* [Dataset extract]
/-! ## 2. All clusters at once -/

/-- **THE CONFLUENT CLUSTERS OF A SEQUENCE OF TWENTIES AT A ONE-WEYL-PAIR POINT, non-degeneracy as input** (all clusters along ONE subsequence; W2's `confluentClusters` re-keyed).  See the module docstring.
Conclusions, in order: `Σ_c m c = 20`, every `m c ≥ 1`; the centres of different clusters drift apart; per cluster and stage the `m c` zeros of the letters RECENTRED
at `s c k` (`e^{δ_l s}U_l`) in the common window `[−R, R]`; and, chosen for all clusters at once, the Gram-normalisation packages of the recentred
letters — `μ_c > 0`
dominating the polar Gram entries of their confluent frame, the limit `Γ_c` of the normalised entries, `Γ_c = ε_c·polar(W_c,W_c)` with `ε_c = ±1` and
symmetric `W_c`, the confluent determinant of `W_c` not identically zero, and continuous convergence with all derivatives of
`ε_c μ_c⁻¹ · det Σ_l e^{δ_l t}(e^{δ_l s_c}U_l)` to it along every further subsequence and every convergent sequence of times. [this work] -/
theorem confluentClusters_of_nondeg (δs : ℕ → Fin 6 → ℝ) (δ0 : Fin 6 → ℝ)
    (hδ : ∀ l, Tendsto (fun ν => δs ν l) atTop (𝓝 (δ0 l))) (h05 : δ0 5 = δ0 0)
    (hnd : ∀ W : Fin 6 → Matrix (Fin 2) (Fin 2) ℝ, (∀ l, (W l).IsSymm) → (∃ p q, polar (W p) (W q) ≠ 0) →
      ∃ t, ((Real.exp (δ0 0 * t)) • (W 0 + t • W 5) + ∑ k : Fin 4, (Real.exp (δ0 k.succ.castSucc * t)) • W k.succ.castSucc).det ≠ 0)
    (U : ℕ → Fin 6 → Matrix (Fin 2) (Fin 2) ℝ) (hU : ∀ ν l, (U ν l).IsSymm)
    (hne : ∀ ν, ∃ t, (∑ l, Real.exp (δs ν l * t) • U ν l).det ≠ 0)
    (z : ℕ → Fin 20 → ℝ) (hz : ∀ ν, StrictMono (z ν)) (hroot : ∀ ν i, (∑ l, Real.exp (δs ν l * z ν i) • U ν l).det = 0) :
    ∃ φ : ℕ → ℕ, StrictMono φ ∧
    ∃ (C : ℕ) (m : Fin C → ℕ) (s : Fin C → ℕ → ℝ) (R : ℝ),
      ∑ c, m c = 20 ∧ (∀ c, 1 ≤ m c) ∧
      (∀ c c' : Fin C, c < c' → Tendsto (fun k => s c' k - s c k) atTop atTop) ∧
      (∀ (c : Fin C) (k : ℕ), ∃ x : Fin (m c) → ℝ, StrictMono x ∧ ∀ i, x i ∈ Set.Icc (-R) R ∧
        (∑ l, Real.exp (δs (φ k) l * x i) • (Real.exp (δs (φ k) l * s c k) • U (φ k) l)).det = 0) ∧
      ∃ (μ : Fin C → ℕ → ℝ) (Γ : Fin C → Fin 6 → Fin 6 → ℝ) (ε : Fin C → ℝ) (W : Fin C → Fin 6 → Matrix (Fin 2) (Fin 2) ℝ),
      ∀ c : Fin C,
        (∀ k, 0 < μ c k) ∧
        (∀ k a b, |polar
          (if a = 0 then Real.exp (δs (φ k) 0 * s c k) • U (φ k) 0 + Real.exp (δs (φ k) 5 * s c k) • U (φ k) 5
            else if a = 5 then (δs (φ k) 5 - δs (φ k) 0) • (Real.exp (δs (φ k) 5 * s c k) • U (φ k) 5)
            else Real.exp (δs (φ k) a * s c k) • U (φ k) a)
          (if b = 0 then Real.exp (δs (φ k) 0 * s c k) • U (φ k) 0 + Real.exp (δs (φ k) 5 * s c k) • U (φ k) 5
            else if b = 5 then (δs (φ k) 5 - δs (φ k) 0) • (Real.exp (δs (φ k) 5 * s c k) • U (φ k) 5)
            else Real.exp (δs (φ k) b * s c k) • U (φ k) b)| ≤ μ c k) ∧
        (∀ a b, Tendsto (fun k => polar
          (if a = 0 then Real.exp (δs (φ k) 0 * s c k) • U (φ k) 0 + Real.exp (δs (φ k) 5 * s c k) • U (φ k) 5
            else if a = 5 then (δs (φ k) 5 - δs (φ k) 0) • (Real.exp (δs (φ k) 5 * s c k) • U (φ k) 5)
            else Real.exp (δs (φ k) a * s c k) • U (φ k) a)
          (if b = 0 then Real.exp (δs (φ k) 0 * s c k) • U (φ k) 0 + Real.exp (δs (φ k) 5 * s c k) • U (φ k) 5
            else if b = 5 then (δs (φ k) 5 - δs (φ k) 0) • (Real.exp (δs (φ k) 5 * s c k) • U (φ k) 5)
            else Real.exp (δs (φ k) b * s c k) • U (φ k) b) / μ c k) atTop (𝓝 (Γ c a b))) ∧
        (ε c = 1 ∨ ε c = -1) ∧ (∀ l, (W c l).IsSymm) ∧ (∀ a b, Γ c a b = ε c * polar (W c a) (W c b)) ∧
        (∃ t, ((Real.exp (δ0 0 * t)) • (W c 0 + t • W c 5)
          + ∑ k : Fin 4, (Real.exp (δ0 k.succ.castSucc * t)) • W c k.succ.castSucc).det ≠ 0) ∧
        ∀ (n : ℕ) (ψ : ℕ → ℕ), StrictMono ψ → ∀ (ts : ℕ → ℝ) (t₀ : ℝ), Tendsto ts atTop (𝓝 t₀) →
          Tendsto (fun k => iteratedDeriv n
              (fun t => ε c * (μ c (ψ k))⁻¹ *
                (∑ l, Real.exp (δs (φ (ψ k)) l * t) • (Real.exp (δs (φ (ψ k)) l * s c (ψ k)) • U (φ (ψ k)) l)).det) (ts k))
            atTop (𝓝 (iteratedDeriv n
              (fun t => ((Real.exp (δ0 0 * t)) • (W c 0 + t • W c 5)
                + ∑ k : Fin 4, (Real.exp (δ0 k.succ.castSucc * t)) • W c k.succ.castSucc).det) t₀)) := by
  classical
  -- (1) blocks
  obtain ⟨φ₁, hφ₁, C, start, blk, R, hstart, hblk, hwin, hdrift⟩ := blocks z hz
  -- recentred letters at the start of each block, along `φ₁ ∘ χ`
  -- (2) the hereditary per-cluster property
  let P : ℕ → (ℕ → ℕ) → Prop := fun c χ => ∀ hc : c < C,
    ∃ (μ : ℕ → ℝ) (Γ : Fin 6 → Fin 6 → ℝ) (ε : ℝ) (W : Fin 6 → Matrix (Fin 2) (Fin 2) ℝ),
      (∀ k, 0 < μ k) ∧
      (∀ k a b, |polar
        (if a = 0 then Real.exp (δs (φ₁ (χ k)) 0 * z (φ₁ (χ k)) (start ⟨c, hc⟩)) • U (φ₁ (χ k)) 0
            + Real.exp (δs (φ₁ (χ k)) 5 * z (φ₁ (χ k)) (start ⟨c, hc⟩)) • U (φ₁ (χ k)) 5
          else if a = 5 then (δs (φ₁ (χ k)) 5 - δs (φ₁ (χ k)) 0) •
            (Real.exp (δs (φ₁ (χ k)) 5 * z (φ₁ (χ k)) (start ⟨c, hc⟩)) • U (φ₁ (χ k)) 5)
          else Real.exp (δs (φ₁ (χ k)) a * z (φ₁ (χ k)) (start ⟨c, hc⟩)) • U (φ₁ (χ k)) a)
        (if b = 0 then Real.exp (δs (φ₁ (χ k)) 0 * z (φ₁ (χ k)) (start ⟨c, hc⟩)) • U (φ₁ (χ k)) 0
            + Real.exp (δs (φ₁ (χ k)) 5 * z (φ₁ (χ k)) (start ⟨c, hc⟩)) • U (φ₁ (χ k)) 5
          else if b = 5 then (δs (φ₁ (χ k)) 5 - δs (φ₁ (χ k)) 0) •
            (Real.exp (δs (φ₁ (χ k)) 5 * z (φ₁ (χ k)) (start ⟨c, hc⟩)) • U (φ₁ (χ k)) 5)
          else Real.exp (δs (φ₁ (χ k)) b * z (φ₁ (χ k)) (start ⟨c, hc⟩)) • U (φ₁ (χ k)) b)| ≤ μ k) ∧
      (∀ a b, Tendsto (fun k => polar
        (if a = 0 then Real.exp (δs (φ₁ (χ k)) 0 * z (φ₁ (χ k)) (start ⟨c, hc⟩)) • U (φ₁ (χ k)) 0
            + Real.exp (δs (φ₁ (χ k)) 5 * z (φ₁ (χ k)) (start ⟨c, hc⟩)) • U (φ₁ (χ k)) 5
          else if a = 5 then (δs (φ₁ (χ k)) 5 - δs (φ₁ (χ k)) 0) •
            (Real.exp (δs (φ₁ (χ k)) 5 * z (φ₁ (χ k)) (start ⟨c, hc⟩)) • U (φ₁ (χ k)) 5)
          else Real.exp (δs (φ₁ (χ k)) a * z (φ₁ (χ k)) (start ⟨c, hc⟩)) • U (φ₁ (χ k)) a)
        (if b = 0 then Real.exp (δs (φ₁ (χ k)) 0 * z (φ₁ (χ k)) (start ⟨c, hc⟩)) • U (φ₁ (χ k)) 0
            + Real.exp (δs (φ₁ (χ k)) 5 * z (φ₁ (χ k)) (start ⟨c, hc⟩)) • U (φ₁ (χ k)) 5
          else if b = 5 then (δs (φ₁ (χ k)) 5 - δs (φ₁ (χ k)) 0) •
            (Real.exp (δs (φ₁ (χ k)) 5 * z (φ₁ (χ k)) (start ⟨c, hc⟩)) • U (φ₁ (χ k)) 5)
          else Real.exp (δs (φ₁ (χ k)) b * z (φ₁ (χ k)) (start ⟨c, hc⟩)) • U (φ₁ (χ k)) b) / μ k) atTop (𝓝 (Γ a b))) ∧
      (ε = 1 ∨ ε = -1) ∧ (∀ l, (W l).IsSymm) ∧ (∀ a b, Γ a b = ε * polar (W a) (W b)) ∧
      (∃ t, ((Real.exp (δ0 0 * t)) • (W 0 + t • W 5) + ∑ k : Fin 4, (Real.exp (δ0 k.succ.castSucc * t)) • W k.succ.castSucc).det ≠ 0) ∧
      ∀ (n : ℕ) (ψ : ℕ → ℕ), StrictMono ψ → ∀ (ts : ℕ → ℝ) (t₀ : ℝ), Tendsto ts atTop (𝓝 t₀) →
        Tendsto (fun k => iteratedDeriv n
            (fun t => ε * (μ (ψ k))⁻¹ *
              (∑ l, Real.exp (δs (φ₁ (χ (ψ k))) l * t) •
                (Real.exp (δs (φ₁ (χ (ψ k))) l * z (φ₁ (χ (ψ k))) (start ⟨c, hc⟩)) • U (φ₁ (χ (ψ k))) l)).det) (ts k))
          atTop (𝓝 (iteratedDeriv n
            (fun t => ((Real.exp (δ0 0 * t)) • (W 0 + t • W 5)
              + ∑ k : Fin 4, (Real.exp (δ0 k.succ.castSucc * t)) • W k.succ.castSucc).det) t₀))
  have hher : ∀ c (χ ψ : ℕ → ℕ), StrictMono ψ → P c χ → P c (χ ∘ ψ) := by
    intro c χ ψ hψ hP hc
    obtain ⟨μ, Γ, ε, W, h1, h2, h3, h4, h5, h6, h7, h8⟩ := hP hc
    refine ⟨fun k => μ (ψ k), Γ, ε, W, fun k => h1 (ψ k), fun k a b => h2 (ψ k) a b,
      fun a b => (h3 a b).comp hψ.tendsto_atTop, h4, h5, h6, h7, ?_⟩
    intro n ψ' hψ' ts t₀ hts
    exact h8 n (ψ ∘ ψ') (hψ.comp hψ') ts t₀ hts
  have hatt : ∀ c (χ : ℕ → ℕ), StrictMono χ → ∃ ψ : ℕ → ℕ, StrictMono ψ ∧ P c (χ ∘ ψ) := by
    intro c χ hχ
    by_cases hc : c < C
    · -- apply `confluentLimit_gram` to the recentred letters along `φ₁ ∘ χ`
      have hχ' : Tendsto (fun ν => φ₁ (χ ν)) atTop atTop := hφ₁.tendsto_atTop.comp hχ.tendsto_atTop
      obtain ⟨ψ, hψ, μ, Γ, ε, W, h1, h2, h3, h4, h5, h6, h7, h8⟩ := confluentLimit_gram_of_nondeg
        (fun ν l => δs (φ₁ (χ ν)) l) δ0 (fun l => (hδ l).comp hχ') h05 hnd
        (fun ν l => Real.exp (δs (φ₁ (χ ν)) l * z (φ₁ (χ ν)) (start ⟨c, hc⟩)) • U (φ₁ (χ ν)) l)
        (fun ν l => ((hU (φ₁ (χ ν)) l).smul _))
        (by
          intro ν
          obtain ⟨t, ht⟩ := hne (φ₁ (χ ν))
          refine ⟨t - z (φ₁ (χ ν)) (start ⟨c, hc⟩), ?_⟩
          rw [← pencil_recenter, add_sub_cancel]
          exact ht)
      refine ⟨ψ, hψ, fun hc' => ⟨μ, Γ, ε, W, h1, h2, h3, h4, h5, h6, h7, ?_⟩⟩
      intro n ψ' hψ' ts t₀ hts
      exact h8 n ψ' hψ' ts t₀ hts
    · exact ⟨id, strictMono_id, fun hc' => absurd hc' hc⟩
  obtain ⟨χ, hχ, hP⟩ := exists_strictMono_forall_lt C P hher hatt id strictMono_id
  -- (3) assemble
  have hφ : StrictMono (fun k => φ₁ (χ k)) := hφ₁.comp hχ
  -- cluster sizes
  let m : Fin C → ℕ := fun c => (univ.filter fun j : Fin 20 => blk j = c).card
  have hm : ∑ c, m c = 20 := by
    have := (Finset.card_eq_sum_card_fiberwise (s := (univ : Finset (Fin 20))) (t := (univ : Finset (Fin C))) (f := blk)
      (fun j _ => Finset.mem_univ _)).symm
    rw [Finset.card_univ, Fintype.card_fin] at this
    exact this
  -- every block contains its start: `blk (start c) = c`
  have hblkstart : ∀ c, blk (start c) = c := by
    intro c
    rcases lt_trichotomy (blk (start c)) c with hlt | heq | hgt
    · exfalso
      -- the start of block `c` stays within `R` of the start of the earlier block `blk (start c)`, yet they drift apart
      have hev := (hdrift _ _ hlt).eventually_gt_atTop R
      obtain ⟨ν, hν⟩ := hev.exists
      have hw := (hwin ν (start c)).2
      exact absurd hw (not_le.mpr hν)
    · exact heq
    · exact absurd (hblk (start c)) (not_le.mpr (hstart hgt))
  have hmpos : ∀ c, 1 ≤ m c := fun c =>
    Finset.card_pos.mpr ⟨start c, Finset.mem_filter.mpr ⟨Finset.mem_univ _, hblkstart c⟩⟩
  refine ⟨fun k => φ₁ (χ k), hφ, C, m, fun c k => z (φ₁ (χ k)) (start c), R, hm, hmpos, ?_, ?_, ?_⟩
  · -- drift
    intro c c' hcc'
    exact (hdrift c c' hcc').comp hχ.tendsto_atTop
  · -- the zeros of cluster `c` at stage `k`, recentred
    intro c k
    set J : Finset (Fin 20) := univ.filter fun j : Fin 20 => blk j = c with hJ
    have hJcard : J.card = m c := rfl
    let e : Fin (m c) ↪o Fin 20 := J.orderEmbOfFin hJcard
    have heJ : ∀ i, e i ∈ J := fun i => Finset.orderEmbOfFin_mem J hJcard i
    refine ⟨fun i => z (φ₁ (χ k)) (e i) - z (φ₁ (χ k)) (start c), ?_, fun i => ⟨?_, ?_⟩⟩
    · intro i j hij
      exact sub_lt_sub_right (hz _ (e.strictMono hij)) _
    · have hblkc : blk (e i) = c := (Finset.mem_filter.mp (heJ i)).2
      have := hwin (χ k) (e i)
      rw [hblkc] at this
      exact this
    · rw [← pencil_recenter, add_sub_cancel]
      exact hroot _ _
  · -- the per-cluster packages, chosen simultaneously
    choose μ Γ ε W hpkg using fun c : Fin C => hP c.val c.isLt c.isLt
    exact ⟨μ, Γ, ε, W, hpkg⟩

==

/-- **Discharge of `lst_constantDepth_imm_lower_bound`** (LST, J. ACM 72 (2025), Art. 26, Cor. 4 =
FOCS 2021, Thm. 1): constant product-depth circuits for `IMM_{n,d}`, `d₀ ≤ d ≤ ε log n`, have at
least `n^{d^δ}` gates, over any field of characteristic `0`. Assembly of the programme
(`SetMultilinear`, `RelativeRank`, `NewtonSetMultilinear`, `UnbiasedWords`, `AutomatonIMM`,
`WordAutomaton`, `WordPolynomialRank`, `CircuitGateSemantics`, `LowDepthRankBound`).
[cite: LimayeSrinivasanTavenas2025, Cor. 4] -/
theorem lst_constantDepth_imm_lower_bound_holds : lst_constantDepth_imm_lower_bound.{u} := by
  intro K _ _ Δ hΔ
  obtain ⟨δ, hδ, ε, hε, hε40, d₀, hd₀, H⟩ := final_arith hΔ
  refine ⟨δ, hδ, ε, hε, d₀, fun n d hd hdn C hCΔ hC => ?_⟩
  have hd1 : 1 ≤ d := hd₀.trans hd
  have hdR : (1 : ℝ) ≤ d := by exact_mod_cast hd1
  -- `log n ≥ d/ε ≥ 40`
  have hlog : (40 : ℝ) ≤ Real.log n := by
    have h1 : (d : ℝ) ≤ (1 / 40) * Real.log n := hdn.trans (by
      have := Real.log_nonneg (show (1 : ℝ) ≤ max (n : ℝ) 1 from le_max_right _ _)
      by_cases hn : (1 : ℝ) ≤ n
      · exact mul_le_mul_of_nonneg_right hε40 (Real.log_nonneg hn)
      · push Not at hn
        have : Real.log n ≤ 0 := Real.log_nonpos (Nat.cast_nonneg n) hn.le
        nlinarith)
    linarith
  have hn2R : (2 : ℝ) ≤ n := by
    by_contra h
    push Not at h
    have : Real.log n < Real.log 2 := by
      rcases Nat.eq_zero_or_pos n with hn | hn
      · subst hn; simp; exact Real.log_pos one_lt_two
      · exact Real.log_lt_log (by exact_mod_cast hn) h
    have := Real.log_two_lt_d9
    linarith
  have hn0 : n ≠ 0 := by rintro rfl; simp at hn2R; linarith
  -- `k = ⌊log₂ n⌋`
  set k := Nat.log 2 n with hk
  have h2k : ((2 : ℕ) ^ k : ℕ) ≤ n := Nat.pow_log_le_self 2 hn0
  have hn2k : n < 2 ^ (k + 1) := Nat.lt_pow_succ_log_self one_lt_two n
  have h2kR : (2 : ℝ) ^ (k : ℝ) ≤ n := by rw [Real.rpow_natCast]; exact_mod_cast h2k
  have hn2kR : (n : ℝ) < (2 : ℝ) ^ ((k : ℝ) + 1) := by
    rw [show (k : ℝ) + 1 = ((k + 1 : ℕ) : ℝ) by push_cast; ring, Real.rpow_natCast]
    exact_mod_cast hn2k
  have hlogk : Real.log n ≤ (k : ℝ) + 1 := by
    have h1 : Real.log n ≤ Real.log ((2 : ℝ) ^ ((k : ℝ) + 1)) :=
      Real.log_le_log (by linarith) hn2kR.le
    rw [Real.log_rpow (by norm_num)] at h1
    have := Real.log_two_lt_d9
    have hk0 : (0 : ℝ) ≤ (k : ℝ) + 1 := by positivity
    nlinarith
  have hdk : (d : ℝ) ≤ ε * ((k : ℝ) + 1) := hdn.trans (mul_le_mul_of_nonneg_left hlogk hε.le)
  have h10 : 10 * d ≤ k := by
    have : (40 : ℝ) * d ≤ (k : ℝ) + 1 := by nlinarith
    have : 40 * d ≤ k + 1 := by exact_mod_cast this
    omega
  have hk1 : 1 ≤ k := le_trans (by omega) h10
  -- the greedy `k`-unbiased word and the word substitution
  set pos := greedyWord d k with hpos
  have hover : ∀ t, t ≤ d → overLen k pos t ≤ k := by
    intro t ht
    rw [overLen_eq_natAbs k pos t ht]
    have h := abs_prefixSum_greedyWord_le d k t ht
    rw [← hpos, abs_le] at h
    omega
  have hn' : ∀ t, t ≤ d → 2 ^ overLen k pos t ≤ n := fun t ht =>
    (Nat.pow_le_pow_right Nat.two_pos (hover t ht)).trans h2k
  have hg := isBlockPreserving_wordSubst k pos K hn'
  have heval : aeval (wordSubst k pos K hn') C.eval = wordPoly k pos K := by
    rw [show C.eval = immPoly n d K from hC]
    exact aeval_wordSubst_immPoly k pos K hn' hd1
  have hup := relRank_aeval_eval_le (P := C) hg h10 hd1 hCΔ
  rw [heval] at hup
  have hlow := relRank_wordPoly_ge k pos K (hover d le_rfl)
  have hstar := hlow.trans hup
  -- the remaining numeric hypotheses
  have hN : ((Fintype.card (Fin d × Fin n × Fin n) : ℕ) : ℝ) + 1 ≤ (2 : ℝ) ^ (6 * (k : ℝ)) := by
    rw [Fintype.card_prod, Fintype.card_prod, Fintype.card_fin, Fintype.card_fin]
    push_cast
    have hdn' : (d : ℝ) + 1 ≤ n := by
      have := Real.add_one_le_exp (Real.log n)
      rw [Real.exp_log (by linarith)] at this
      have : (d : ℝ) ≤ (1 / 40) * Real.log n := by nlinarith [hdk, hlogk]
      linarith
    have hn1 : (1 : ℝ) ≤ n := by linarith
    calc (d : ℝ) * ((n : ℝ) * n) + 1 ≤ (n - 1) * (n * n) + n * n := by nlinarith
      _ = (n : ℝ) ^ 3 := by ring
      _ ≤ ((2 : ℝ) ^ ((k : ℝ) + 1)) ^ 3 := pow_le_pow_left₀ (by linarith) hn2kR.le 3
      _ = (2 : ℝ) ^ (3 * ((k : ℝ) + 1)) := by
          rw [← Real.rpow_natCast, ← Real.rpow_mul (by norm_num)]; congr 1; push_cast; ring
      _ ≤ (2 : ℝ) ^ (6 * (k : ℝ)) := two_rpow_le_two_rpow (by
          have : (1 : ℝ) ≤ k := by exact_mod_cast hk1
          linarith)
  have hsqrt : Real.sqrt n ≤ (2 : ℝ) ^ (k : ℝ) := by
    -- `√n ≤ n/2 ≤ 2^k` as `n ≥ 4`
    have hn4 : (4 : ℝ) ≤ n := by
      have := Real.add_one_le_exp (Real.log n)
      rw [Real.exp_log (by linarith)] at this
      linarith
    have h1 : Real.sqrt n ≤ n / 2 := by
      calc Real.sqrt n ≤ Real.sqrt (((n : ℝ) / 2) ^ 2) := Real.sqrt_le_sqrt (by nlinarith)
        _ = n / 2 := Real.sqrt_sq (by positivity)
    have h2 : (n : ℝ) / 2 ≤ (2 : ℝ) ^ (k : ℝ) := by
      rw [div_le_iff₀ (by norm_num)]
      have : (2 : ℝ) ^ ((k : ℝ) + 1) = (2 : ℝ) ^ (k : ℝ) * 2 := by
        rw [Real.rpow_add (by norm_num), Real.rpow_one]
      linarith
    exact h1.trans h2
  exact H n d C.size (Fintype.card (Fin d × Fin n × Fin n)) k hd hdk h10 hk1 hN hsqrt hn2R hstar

* [Problem requirements] Lines holding "hsqrt" in the material above are to be reported.

* [Response]
  have hsqrt : Real.sqrt n ≤ (2 : ℝ) ^ (k : ℝ) := by
  exact H n d C.size (Fintype.card (Fin d × Fin n × Fin n)) k hd hdk h10 hk1 hN hsqrt hn2R hstar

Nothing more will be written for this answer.